**Information shown:**
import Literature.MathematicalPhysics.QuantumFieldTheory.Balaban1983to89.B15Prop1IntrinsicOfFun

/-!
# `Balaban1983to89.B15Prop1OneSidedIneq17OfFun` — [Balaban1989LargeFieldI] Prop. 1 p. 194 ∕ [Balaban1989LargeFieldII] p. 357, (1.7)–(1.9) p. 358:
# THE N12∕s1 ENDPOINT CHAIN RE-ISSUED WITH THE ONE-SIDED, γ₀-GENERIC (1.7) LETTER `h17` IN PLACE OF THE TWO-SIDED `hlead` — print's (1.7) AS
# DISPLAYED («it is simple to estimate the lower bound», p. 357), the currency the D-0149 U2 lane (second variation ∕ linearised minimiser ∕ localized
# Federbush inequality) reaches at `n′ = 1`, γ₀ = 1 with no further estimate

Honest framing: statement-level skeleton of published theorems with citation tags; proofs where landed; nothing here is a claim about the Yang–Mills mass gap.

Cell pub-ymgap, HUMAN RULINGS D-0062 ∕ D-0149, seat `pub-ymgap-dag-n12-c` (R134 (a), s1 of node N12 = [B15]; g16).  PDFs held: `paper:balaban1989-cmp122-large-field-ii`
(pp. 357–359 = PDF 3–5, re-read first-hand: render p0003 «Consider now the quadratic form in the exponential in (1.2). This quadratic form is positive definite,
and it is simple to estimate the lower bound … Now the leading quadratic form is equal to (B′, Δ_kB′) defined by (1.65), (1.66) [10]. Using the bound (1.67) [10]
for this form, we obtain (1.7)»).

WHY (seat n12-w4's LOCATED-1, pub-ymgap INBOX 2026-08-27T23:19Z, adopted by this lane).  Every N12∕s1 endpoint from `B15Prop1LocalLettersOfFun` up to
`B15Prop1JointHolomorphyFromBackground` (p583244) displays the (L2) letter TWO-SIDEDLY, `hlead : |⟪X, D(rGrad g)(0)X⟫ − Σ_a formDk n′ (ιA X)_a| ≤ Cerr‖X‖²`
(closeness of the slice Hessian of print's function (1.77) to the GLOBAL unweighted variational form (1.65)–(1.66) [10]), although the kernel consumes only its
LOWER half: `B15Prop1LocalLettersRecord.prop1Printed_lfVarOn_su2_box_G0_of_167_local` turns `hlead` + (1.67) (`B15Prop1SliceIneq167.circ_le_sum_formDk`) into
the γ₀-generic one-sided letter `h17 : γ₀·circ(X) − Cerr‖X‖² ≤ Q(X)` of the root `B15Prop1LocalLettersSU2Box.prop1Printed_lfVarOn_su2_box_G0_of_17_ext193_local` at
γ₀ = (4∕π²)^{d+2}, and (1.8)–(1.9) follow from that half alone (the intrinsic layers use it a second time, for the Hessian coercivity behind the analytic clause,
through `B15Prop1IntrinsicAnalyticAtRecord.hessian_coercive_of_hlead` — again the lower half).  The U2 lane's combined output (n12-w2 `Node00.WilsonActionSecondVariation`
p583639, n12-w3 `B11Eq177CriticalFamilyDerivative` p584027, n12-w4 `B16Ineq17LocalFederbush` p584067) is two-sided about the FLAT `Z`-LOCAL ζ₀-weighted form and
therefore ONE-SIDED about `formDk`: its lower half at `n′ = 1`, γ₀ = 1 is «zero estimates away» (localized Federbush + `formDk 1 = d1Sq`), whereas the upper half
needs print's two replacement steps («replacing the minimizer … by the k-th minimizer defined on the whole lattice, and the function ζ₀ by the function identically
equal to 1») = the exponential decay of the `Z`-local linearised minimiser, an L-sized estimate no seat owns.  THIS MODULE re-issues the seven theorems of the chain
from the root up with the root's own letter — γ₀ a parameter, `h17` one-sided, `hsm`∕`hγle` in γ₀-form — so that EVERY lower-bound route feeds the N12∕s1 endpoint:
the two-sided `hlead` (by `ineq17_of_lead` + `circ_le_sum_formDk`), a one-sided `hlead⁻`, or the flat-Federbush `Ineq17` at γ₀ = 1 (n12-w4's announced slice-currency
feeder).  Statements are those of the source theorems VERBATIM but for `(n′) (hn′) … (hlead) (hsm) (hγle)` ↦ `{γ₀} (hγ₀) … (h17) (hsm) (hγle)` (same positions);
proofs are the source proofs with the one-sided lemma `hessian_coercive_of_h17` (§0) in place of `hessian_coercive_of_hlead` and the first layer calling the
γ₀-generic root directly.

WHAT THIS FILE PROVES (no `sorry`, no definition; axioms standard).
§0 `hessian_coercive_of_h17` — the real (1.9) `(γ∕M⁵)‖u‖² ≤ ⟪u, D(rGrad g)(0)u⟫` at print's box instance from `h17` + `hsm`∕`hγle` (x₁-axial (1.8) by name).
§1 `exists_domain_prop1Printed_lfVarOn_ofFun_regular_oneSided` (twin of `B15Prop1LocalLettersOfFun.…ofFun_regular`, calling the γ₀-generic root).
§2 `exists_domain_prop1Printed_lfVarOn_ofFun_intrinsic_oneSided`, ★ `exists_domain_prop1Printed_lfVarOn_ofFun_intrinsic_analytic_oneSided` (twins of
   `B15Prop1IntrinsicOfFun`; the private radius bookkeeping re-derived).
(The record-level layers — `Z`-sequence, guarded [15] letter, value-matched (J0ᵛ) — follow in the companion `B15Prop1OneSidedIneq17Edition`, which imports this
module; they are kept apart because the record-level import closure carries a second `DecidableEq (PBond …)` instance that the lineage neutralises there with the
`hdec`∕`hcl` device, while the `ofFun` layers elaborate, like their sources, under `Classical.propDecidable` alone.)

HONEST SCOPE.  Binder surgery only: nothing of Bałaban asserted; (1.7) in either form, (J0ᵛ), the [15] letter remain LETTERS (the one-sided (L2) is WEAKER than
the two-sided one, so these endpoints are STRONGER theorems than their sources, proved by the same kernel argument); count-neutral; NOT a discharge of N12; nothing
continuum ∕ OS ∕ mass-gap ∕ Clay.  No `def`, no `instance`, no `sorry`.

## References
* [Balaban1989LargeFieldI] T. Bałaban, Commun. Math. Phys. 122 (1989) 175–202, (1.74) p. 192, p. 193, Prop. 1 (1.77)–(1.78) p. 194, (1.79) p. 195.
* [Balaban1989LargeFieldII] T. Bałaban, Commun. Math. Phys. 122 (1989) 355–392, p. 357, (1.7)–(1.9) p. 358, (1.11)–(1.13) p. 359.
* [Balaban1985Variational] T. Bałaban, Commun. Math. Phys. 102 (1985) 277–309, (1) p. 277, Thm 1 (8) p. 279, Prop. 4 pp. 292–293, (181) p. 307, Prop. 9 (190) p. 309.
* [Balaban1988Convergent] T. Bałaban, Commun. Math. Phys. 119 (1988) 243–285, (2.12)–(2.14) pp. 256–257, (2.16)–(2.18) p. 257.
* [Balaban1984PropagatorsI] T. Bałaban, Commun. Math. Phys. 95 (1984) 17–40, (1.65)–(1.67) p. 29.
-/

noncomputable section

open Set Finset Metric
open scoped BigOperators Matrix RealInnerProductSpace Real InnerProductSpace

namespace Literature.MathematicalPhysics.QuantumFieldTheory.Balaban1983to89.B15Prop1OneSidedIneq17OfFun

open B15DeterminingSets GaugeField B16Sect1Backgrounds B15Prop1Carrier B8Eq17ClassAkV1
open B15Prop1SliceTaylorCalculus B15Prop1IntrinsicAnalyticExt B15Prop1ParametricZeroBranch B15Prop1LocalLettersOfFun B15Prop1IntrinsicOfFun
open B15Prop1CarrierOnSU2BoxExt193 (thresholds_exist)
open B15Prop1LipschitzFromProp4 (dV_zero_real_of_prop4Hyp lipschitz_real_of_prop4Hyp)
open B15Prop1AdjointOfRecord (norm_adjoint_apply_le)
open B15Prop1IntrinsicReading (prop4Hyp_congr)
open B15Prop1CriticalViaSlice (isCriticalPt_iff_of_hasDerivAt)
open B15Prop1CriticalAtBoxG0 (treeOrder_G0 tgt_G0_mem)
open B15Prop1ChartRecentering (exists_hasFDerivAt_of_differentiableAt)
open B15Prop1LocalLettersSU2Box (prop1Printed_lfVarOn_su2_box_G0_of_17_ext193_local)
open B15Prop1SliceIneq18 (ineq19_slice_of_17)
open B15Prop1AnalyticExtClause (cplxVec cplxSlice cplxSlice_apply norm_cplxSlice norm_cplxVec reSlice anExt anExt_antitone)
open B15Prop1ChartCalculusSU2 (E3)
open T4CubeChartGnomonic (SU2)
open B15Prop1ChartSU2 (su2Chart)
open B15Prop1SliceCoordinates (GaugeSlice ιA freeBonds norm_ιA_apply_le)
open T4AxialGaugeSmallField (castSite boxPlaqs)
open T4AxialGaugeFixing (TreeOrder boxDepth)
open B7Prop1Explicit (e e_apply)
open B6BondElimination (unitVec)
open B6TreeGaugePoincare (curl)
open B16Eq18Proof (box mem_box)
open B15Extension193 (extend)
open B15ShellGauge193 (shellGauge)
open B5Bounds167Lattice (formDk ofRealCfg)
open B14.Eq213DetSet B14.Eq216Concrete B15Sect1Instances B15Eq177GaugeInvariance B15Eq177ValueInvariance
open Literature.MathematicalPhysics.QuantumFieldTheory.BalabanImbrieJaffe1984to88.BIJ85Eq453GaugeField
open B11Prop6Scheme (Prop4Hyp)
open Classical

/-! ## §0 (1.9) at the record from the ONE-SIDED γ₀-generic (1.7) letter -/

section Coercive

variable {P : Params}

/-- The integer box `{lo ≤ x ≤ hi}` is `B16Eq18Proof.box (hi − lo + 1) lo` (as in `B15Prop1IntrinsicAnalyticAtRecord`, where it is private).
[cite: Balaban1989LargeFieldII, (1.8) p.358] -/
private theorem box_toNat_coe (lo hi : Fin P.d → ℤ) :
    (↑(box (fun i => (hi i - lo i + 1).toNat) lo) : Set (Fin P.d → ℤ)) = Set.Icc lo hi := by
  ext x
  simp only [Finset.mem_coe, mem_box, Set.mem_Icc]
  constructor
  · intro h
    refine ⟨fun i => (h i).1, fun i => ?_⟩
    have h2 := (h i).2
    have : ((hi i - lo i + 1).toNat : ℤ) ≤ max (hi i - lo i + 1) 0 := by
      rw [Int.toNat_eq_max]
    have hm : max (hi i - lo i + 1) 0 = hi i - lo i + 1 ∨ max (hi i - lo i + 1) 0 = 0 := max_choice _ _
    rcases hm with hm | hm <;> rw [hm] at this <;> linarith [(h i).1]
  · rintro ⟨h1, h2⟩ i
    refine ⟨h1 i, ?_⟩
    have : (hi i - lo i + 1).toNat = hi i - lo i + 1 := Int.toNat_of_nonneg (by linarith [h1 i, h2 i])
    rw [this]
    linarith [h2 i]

---

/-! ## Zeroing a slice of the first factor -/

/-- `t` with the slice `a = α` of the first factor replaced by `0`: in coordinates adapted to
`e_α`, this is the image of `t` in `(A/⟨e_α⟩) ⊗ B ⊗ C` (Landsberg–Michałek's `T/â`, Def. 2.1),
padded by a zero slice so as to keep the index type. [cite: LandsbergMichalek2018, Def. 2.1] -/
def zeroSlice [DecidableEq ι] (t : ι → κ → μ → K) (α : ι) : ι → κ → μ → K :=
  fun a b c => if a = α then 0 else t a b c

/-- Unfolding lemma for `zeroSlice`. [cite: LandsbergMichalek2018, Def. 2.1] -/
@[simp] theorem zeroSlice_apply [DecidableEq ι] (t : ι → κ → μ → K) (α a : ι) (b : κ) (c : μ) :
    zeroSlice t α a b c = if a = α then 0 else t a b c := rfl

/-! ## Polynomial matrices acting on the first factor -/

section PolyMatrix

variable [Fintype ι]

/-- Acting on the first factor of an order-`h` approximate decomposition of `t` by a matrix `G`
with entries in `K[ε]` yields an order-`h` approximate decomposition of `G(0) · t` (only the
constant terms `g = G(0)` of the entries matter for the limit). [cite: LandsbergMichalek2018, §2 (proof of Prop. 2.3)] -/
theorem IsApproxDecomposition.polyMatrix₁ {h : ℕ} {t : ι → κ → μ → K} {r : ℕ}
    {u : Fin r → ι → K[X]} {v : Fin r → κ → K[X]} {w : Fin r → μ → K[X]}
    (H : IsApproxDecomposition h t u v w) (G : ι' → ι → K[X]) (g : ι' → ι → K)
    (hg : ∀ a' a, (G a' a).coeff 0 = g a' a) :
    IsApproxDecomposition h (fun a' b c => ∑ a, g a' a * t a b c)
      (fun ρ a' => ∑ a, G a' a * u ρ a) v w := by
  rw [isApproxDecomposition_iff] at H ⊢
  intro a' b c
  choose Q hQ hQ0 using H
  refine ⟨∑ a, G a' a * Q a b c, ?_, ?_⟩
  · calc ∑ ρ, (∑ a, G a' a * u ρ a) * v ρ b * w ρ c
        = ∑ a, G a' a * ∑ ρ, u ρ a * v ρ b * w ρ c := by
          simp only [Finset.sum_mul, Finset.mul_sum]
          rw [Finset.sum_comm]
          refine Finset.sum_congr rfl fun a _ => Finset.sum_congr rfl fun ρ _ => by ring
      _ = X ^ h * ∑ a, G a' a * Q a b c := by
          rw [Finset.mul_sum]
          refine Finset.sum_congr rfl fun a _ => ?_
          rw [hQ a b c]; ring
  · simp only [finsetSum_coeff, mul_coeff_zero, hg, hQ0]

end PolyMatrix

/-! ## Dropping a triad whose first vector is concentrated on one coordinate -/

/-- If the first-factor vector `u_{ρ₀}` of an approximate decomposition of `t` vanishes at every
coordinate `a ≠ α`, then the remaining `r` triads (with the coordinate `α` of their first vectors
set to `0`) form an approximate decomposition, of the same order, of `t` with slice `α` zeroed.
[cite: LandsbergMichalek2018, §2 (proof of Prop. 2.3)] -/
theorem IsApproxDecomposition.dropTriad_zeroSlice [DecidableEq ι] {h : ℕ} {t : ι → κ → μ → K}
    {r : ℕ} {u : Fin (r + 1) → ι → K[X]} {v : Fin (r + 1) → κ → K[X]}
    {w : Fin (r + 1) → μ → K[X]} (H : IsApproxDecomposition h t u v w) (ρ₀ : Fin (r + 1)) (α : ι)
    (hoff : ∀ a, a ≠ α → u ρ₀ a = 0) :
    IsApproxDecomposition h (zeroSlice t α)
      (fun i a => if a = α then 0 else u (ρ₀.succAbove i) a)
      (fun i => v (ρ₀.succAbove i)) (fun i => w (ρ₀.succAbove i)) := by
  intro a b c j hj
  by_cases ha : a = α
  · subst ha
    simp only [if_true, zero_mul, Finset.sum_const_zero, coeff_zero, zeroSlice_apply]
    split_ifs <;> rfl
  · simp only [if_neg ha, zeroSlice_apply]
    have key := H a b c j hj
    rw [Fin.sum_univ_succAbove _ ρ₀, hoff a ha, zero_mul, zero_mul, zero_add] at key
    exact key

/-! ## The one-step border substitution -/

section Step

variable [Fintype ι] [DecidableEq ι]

--

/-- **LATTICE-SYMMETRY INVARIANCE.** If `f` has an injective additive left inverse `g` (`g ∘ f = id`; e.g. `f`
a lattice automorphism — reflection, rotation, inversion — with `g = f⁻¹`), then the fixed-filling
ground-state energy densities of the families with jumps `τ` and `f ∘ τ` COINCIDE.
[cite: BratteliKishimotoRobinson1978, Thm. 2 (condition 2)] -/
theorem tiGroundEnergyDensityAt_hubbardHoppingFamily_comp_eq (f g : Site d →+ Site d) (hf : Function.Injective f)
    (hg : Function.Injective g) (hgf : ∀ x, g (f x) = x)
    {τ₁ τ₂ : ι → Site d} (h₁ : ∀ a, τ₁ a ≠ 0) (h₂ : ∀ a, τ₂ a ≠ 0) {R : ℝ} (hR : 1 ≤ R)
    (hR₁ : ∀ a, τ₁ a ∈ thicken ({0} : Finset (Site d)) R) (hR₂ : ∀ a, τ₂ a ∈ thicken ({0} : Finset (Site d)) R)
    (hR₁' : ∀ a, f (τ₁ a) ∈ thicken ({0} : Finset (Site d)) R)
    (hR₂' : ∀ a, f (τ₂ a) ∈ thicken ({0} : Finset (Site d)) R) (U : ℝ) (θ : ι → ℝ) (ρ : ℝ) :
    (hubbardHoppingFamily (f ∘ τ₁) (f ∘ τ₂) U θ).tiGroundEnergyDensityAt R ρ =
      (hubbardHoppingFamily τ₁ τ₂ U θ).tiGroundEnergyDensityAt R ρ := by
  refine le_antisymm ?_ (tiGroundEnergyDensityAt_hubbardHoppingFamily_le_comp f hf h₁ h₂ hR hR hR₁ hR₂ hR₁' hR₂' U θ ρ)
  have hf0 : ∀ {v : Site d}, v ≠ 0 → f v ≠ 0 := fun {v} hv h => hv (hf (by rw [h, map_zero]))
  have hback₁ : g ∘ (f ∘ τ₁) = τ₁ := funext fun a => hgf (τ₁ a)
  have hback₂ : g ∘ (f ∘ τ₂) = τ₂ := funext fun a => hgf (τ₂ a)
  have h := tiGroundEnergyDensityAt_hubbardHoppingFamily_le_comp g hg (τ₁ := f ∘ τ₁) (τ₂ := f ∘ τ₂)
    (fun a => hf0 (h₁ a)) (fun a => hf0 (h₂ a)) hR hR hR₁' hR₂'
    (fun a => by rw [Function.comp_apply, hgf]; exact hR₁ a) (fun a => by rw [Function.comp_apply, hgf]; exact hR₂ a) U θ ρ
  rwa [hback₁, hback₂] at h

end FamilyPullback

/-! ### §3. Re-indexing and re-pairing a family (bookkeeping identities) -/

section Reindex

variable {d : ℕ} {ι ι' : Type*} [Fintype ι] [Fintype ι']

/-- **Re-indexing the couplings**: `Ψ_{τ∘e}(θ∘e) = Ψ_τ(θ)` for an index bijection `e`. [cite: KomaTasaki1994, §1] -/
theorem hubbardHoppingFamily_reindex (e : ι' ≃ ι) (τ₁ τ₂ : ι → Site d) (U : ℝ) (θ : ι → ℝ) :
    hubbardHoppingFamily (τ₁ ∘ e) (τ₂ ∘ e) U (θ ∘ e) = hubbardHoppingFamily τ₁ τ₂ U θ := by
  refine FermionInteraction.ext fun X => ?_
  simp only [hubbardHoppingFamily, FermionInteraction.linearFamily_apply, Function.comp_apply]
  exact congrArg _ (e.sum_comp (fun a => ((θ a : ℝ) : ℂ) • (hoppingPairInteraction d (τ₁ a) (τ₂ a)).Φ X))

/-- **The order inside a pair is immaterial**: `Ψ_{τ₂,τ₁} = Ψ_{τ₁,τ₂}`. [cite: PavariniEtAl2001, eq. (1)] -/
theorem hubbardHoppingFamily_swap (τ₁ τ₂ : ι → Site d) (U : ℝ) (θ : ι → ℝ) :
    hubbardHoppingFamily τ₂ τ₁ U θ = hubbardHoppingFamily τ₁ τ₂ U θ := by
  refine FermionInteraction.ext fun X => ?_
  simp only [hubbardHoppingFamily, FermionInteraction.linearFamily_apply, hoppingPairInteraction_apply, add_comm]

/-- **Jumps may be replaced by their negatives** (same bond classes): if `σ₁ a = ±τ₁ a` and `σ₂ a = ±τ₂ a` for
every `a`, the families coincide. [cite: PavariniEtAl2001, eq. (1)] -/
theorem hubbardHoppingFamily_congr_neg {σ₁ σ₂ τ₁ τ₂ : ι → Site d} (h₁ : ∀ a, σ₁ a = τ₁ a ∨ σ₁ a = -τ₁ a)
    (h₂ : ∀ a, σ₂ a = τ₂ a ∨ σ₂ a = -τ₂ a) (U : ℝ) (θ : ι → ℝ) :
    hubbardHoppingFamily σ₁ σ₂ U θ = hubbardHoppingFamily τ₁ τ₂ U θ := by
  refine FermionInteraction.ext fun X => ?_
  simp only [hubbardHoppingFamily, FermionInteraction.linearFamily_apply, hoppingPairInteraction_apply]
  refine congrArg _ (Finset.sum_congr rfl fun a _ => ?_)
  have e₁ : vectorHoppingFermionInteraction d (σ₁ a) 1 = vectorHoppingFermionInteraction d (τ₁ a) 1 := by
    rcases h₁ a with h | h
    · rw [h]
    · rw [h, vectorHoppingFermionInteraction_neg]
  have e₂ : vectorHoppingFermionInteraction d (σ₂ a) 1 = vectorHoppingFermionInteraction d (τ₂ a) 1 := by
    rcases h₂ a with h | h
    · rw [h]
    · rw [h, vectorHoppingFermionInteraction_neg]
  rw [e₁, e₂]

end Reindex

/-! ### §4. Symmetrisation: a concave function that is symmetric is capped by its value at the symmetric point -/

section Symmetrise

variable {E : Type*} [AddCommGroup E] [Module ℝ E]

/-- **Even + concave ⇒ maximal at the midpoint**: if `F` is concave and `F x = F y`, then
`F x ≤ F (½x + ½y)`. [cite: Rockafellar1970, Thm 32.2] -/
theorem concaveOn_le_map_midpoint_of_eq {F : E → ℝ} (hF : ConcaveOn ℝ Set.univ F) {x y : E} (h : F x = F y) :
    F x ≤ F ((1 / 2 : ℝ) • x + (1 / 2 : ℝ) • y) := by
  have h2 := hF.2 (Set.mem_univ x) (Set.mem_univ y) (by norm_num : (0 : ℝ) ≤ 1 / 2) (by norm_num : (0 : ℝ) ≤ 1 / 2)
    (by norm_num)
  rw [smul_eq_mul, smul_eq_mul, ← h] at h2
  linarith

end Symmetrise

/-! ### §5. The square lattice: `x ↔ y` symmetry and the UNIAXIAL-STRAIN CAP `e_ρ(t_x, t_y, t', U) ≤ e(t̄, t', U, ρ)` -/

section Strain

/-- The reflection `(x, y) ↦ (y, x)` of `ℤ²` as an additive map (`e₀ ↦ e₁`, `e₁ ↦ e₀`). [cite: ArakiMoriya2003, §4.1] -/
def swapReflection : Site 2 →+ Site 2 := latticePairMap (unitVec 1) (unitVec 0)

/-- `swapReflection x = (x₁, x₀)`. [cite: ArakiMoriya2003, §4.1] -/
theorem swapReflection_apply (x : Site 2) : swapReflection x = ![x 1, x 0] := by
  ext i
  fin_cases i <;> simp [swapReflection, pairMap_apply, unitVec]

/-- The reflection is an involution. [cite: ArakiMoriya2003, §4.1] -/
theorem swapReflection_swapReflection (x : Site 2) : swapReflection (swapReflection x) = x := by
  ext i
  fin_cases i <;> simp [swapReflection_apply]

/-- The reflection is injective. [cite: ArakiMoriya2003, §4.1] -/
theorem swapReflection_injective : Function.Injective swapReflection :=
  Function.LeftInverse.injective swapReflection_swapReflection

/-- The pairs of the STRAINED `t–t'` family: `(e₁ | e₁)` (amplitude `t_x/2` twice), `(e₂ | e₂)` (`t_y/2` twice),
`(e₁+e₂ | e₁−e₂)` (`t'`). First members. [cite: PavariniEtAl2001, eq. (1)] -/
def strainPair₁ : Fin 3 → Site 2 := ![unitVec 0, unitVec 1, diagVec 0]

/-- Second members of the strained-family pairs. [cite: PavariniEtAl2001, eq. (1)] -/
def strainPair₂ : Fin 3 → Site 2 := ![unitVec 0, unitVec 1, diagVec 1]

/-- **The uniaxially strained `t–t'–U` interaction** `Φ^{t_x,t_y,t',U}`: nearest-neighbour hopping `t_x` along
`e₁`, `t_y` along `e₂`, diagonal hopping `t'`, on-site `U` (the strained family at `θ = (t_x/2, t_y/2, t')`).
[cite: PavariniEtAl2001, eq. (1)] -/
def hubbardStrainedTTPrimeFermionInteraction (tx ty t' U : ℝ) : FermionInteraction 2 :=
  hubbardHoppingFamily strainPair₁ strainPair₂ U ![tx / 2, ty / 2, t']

**Problem:**
Look above for the line holding "[cite: Balaban1989LargeFieldII, (1.8)", then set down exactly that line and every line after it up to and including the line holding "linarith [h2 i]", with nothing else.

**Exercise result:**
[cite: Balaban1989LargeFieldII, (1.8) p.358] -/
private theorem box_toNat_coe (lo hi : Fin P.d → ℤ) :
    (↑(box (fun i => (hi i - lo i + 1).toNat) lo) : Set (Fin P.d → ℤ)) = Set.Icc lo hi := by
  ext x
  simp only [Finset.mem_coe, mem_box, Set.mem_Icc]
  constructor
  · intro h
    refine ⟨fun i => (h i).1, fun i => ?_⟩
    have h2 := (h i).2
    have : ((hi i - lo i + 1).toNat : ℤ) ≤ max (hi i - lo i + 1) 0 := by
      rw [Int.toNat_eq_max]
    have hm : max (hi i - lo i + 1) 0 = hi i - lo i + 1 ∨ max (hi i - lo i + 1) 0 = 0 := max_choice _ _
    rcases hm with hm | hm <;> rw [hm] at this <;> linarith [(h i).1]
  · rintro ⟨h1, h2⟩ i
    refine ⟨h1 i, ?_⟩
    have : (hi i - lo i + 1).toNat = hi i - lo i + 1 := Int.toNat_of_nonneg (by linarith [h1 i, h2 i])
    rw [this]
    linarith [h2 i]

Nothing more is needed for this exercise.